As for dating, I too never had that strong immediate physical connection like I do with guys. I knew I was gay since I was little. College years were tough in that I always wanted to date guys but also enjoyed dating girls. In high school I always had a steady girlfriend, probably because this was easier than trying to date a ton of girls. I was never physically attracted to any of them, but I was very attracted to who they were and their personalities. I fell in love with my high school sweatheart but she didn't wait for me while on my mission. I thought for sure I was going to marry her, and in fact, still love her in some ways. I met my wife in college, we were on university committees together. She was dating a close friend of mine and when things didn't really work out for them, I asked her out. We quickly fell in love over a couple of months of dating. I was, and am, actually physically attracted to her. I had never kissed a girl before her, so when I did and enjoyed making out with her, I realized that marriage was a strong possibility, especially since I loved her and she me. It just came naturally. Looking back, I was actively seeking out a wife. Marriage is what I wanted. I took an institute marriage class in college and just new that it felt right. We dated for a little less than a year and then got married. It was the best day of my life. The first few years of marriage were practically blissful. I was still attracted to men, but it didn't seem to matter. Things have been tough over the years, especially over the past five years, but mostly, it has been incredible. I couldn't live without my wife and I can't wait until the kids grow up so that I can spend all my time with her. She is the "apple of my eye" as they say.

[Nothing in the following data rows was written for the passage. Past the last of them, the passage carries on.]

/-- **Gluing jets across a hyperplane.** Let `O` be open in `ℝ × E'` and `g` be `C^∞` on the closed
upper part `O ∩ {t ≥ 0}` (within, with unique derivatives there) and on the open lower part
`O ∩ {t < 0}`. If for every `m` the `m`-th derivative of `g` within the lower part tends, at each
point of the hyperplane `O ∩ {t = 0}`, to the `m`-th derivative of `g` within the upper part,
then `g` is `C^∞` on `O`. (The formal Taylor series glued from the two one-sided series is a
Taylor series on `O`: on the hyperplane, the one-sided derivative from below exists and equals
the limit, by the mean value inequality — Mathlib's `hasFDerivWithinAt_closure_of_tendsto_fderiv`.) [folklore] -/
theorem contDiffOn_of_tendsto_iteratedFDerivWithin {g : ℝ × E' → F} {O : Set (ℝ × E')}
    (hO : IsOpen O) (hU : UniqueDiffOn ℝ (upper O))
    (hup : ContDiffOn ℝ ∞ g (upper O)) (hlo : ContDiffOn ℝ ∞ g (lower O))
    (hlim : ∀ (m : ℕ), ∀ x ∈ O, x.1 = 0 →
      Tendsto (iteratedFDerivWithin ℝ m g (lower O)) (𝓝[lower O] x)
        (𝓝 (iteratedFDerivWithin ℝ m g (upper O) x))) :
    ContDiffOn ℝ ∞ g O := by
  have hLo : IsOpen (lower O) := isOpen_lower hO
  have hUL : UniqueDiffOn ℝ (lower O) := hLo.uniqueDiffOn
  -- the two one-sided Taylor series
  set Pu := ftaylorSeriesWithin ℝ g (upper O) with hPudef
  set Pl := ftaylorSeriesWithin ℝ g (lower O) with hPldef
  have hSu : HasFTaylorSeriesUpToOn ∞ g Pu (upper O) := hup.ftaylorSeriesWithin hU
  have hSl : HasFTaylorSeriesUpToOn ∞ g Pl (lower O) := hlo.ftaylorSeriesWithin hUL
  have hlt : ∀ k : ℕ, (k : ℕ∞ω) < ∞ := fun k => WithTop.coe_lt_coe.2 (ENat.coe_lt_top k)
  have hle : ∀ k : ℕ, (k : ℕ∞ω) ≤ ∞ := fun k => (hlt k).le
  -- the glued series
  set P : ℝ × E' → FormalMultilinearSeries ℝ (ℝ × E') F :=
    fun x => if 0 ≤ x.1 then Pu x else Pl x with hP
  have hPu : ∀ x : ℝ × E', 0 ≤ x.1 → P x = Pu x := fun x hx => if_pos hx
  have hPl : ∀ x : ℝ × E', x.1 < 0 → P x = Pl x := fun x hx => if_neg (not_le.2 hx)
  -- `Pl m` tends to `Pu m` at hyperplane points, from below
  have hlim' : ∀ (m : ℕ), ∀ x ∈ O, x.1 = 0 →
      Tendsto (fun y => Pl y m) (𝓝[lower O] x) (𝓝 (Pu x m)) := fun m x hx h0 => hlim m x hx h0
  -- neighbourhood facts
  have hpos_nhds : ∀ x : ℝ × E', 0 < x.1 → {y : ℝ × E' | 0 < y.1} ∈ 𝓝 x := fun x hx =>
    (isOpen_lt continuous_const continuous_fst).mem_nhds hx
  have hneg_nhds : ∀ x : ℝ × E', x.1 < 0 → {y : ℝ × E' | y.1 < 0} ∈ 𝓝 x := fun x hx =>
    (isOpen_lt continuous_fst continuous_const).mem_nhds hx
  -- continuity of the one-sided series
  have hcu : ∀ k : ℕ, ContinuousOn (fun y => Pu y k) (upper O) := fun k => hSu.cont k (hle k)
  have hcl : ∀ k : ℕ, ContinuousOn (fun y => Pl y k) (lower O) := fun k => hSl.cont k (hle k)
  rw [contDiffOn_infty]
  intro m
  refine HasFTaylorSeriesUpToOn.contDiffOn (f' := P) ⟨?_, ?_, ?_⟩
  · -- zero_eq
    intro x hx
    by_cases h0 : 0 ≤ x.1
    · rw [hPu x h0]; exact hSu.zero_eq x ⟨hx, h0⟩
    · rw [hPl x (not_le.1 h0)]; exact hSl.zero_eq x ⟨hx, not_le.1 h0⟩
  · -- fderivWithin
    intro k _ x hx
    rcases lt_trichotomy x.1 0 with hx1 | hx1 | hx1
    · -- below: the lower series
      have h1 : HasFDerivWithinAt (fun y => Pl y k) (Pl x (k + 1)).curryLeft (lower O) x :=
        hSl.fderivWithin k (hlt k) x ⟨hx, hx1⟩
      rw [hPl x hx1]
      have h2 : HasFDerivWithinAt (fun y => Pl y k) (Pl x (k + 1)).curryLeft O x := by
        rw [← hasFDerivWithinAt_inter (hneg_nhds x hx1)]; exact h1
      refine h2.congr_of_eventuallyEq ?_ (by rw [hPl x hx1])
      filter_upwards [mem_nhdsWithin_of_mem_nhds (hneg_nhds x hx1)] with y hy
      rw [hPl y hy]
    · -- on the hyperplane: union of the two sides
      rw [hPu x hx1.ge]
      have hOeq : O = upper O ∪ (O ∩ {p | p.1 ≤ 0}) := by
        ext y; simp only [upper, Set.mem_union, Set.mem_inter_iff, Set.mem_setOf_eq]
        constructor
        · intro hy; rcases le_total 0 y.1 with h | h
          · exact Or.inl ⟨hy, h⟩
          · exact Or.inr ⟨hy, h⟩
        · rintro (⟨hy, -⟩ | ⟨hy, -⟩) <;> exact hy
      rw [hOeq]
      refine HasFDerivWithinAt.union ?_ ?_
      · -- within the upper part: the upper series
        have h1 : HasFDerivWithinAt (fun y => Pu y k) (Pu x (k + 1)).curryLeft (upper O) x :=
          hSu.fderivWithin k (hlt k) x ⟨hx, hx1.ge⟩
        refine h1.congr (fun y hy => ?_) (by rw [hPu x hx1.ge])
        rw [hPu y hy.2]
      · -- within the closed lower part: limit of the derivatives from below
        obtain ⟨r, hr, hball⟩ := Metric.isOpen_iff.1 hO x hx
        -- a small convex open piece of the lower part whose closure stays in `O`
        set s : Set (ℝ × E') := {p | p.1 < 0} ∩ Metric.ball x (r / 2) with hs
        have hs_open : IsOpen s := (isOpen_lt continuous_fst continuous_const).inter Metric.isOpen_ball
        have hs_conv : Convex ℝ s :=
          (convex_halfSpace_lt (LinearMap.fst ℝ ℝ E').isLinear 0).inter (convex_ball x (r / 2))
        have hs_sub : s ⊆ lower O := fun y hy =>
          ⟨hball (Metric.ball_subset_ball (by linarith) hy.2), hy.1⟩
        have hcl_sub : closure s ⊆ O ∩ {p | p.1 ≤ 0} := by
          intro y hy
          have h1 : y ∈ closure (Metric.ball x (r / 2)) := closure_mono Set.inter_subset_right hy
          have h2 : y ∈ closure {p : ℝ × E' | p.1 < 0} := closure_mono Set.inter_subset_left hy
          have h3 : y.1 ≤ 0 := closure_lt_subset_le continuous_fst continuous_const h2
          refine ⟨hball ?_, h3⟩
          have : dist y x ≤ r / 2 := by
            rw [closure_ball x (by linarith)] at h1; exact h1
          exact Metric.mem_ball.2 (lt_of_le_of_lt this (by linarith))
        -- the function `y ↦ P y k` on `s` and its derivative
        have hF_eq : ∀ y ∈ s, P y k = Pl y k := fun y hy => by rw [hPl y hy.1]
        have hderl : ∀ y ∈ s, HasFDerivAt (fun z => P z k) (Pl y (k + 1)).curryLeft y := by
          intro y hy
          have h1 : HasFDerivWithinAt (fun z => Pl z k) (Pl y (k + 1)).curryLeft (lower O) y :=
            hSl.fderivWithin k (hlt k) y (hs_sub hy)
          have h2 : HasFDerivAt (fun z => Pl z k) (Pl y (k + 1)).curryLeft y :=
            h1.hasFDerivAt (hLo.mem_nhds (hs_sub hy))
          refine h2.congr_of_eventuallyEq ?_
          filter_upwards [hneg_nhds y hy.1] with z hz
          rw [hPl z hz]
        have hdiff : DifferentiableOn ℝ (fun z => P z k) s := fun y hy =>
          (hderl y hy).differentiableAt.differentiableWithinAt
        have hcont : ∀ y ∈ closure s, ContinuousWithinAt (fun z => P z k) s y := by
          intro y hy
          obtain ⟨hyO, hy0⟩ := hcl_sub hy
          rcases (show y.1 ≤ 0 from hy0).lt_or_eq with hy1 | hy1
          · -- interior point of the lower part
            have hc : ContinuousAt (fun z => Pl z k) y :=
              (hcl k y ⟨hyO, hy1⟩).continuousAt (hLo.mem_nhds ⟨hyO, hy1⟩)
            have hc' : ContinuousAt (fun z => P z k) y := by
              refine hc.congr ?_
              filter_upwards [hneg_nhds y hy1] with z hz
              rw [hPl z hz]
            exact hc'.continuousWithinAt
          · -- hyperplane point: the limit hypothesis
            have h1 := (hlim' k y hyO hy1).mono_left (nhdsWithin_mono y hs_sub)
            have h2 : Tendsto (fun z => P z k) (𝓝[s] y) (𝓝 (Pu y k)) :=
              h1.congr' (eventually_nhdsWithin_of_forall fun z hz => (hF_eq z hz).symm)
            rw [ContinuousWithinAt, hPu y hy1.ge]
            exact h2
        have hder_lim : Tendsto (fun y => fderiv ℝ (fun z => P z k) y) (𝓝[s] x)
            (𝓝 (Pu x (k + 1)).curryLeft) := by
          have h1 := (hlim' (k + 1) x hx hx1).mono_left (nhdsWithin_mono x hs_sub)
          have h2 : Tendsto (fun y => (Pl y (k + 1)).curryLeft) (𝓝[s] x)
              (𝓝 (Pu x (k + 1)).curryLeft) :=
            ((continuousMultilinearCurryLeftEquiv ℝ (fun _ : Fin (k + 1) => ℝ × E') F).continuous.tendsto
              _).comp h1
          refine h2.congr' (eventually_nhdsWithin_of_forall fun y hy => ?_)
          exact ((hderl y hy).fderiv).symm
        have hcl_deriv := hasFDerivWithinAt_closure_of_tendsto_fderiv hdiff hs_conv hs_open hcont
          hder_lim
        -- the closed lower part near `x` lies in the closure of `s`
        have hsub_cl : O ∩ {p | p.1 ≤ 0} ∩ Metric.ball x (r / 2) ⊆ closure s := by
          rintro y ⟨⟨-, hy0⟩, hyb⟩
          rcases (show y.1 ≤ 0 from hy0).lt_or_eq with hy1 | hy1
          · exact subset_closure ⟨hy1, hyb⟩
          · -- approach `y` from below along the normal line
            rw [Metric.mem_closure_iff]
            intro ε hε
            obtain ⟨η, hη, hηε, hηb⟩ : ∃ η : ℝ, 0 < η ∧ η < ε ∧ dist y x + η < r / 2 := by
              have hgap : 0 < r / 2 - dist y x := by linarith [Metric.mem_ball.1 hyb]
              refine ⟨min (ε / 2) ((r / 2 - dist y x) / 2), ?_, ?_, ?_⟩
              · positivity
              · exact lt_of_le_of_lt (min_le_left _ _) (by linarith)
              · have := min_le_right (ε / 2) ((r / 2 - dist y x) / 2); linarith
            refine ⟨(y.1 - η, y.2), ⟨?_, ?_⟩, ?_⟩
            · show y.1 - η < 0; linarith
            · rw [Metric.mem_ball]
              calc dist (y.1 - η, y.2) x ≤ dist (y.1 - η, y.2) y + dist y x := dist_triangle _ _ _
                _ = η + dist y x := by
                    rw [Prod.dist_eq, dist_self, Real.dist_eq]
                    simp [abs_of_pos hη, hη.le]
                _ < r / 2 := by linarith
            · rw [Prod.dist_eq, dist_self, Real.dist_eq]
              simp [abs_of_pos hη, hηε, hη.le]
        have h3 : HasFDerivWithinAt (fun z => P z k) (Pu x (k + 1)).curryLeft
            (O ∩ {p | p.1 ≤ 0} ∩ Metric.ball x (r / 2)) x := hcl_deriv.mono hsub_cl
        rwa [hasFDerivWithinAt_inter (Metric.ball_mem_nhds x (by linarith))] at h3
    · -- above: the upper series on the open upper part
      have h1 : HasFDerivWithinAt (fun y => Pu y k) (Pu x (k + 1)).curryLeft (upper O) x :=
        hSu.fderivWithin k (hlt k) x ⟨hx, hx1.le⟩
      rw [hPu x hx1.le]
      have h2 : HasFDerivWithinAt (fun y => Pu y k) (Pu x (k + 1)).curryLeft O x := by
        rw [← hasFDerivWithinAt_inter (hpos_nhds x hx1)]
        exact h1.mono fun y hy => ⟨hy.1, show 0 ≤ y.1 from le_of_lt hy.2⟩
      refine h2.congr_of_eventuallyEq ?_ (by rw [hPu x hx1.le])
      filter_upwards [mem_nhdsWithin_of_mem_nhds (hpos_nhds x hx1)] with y hy
      rw [hPu y (le_of_lt hy)]
  · -- cont
    intro k _ x hx
    rcases lt_trichotomy x.1 0 with hx1 | hx1 | hx1
    · have hc : ContinuousAt (fun z => Pl z k) x :=
        (hcl k x ⟨hx, hx1⟩).continuousAt (hLo.mem_nhds ⟨hx, hx1⟩)
      refine (hc.congr ?_).continuousWithinAt
      filter_upwards [hneg_nhds x hx1] with z hz
      rw [hPl z hz]
    · -- hyperplane point: `O = upper ∪ lower`
      have hOeq : O = upper O ∪ lower O := by
        ext y; simp only [upper, lower, Set.mem_union, Set.mem_inter_iff, Set.mem_setOf_eq]
        constructor
        · intro hy; rcases le_or_gt 0 y.1 with h | h
          · exact Or.inl ⟨hy, h⟩
          · exact Or.inr ⟨hy, h⟩
        · rintro (⟨hy, -⟩ | ⟨hy, -⟩) <;> exact hy
      rw [ContinuousWithinAt, hOeq, nhdsWithin_union, hPu x hx1.ge]
      refine Tendsto.sup ?_ ?_
      · exact ((hcu k x ⟨hx, hx1.ge⟩).tendsto).congr'
          (eventually_nhdsWithin_of_forall fun y hy => by show Pu y k = P y k; rw [hPu y hy.2])
      · exact (hlim' k x hx hx1).congr'
          (eventually_nhdsWithin_of_forall fun y hy => by show Pl y k = P y k; rw [hPl y hy.2])
    · have hup' : {y : ℝ × E' | 0 < y.1} ∩ O ⊆ upper O := fun y hy =>
        ⟨hy.2, show 0 ≤ y.1 from le_of_lt hy.1⟩
      have hc : ContinuousWithinAt (fun z => Pu z k) (upper O) x := hcu k x ⟨hx, hx1.le⟩
      have hc' : ContinuousWithinAt (fun z => Pu z k) O x := by
        have := hc.mono_of_mem_nhdsWithin (Filter.mem_of_superset
          (Filter.inter_mem (mem_nhdsWithin_of_mem_nhds (hpos_nhds x hx1)) self_mem_nhdsWithin) hup')
        exact this
      rw [ContinuousWithinAt, hPu x hx1.le]
      exact hc'.tendsto.congr' (by
        filter_upwards [mem_nhdsWithin_of_mem_nhds (hpos_nhds x hx1)] with y hy
        show Pu y k = P y k
        rw [hPu y (le_of_lt hy)])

It's really amazing that any of this was and is possible for a gay man, and believe me, I'm very attracted to guys and have been since puberty. There was never any question in my mind that I was gay, but there was also very few times when I questioned my desire to marry and have a family.
I realize you and Forester are in the same camp, choosing not to divulge your gay orientation to your spouses, at least for the time being. I guess I was in the same camp for a while, according to my wife. I thought we had talked about the issue prior to marriage, but she doesn't think so!
Needless to say, it has been a difficult transition for her, for us, but after 28 years, we're both much more out in the open about how we feel in the MOM we share, and what the implications are for our family. Having had the years to process these feelings and realities together has been good for us. I'm not certain we'll have an 'eternal' marriage, but that's not entirely up to me. I know I still have more to learn and I'm not making any decisions just yet. We all go through an evolutionary process in understanding and behavior. How we both change during the course of a marriage is individual, yet very connected.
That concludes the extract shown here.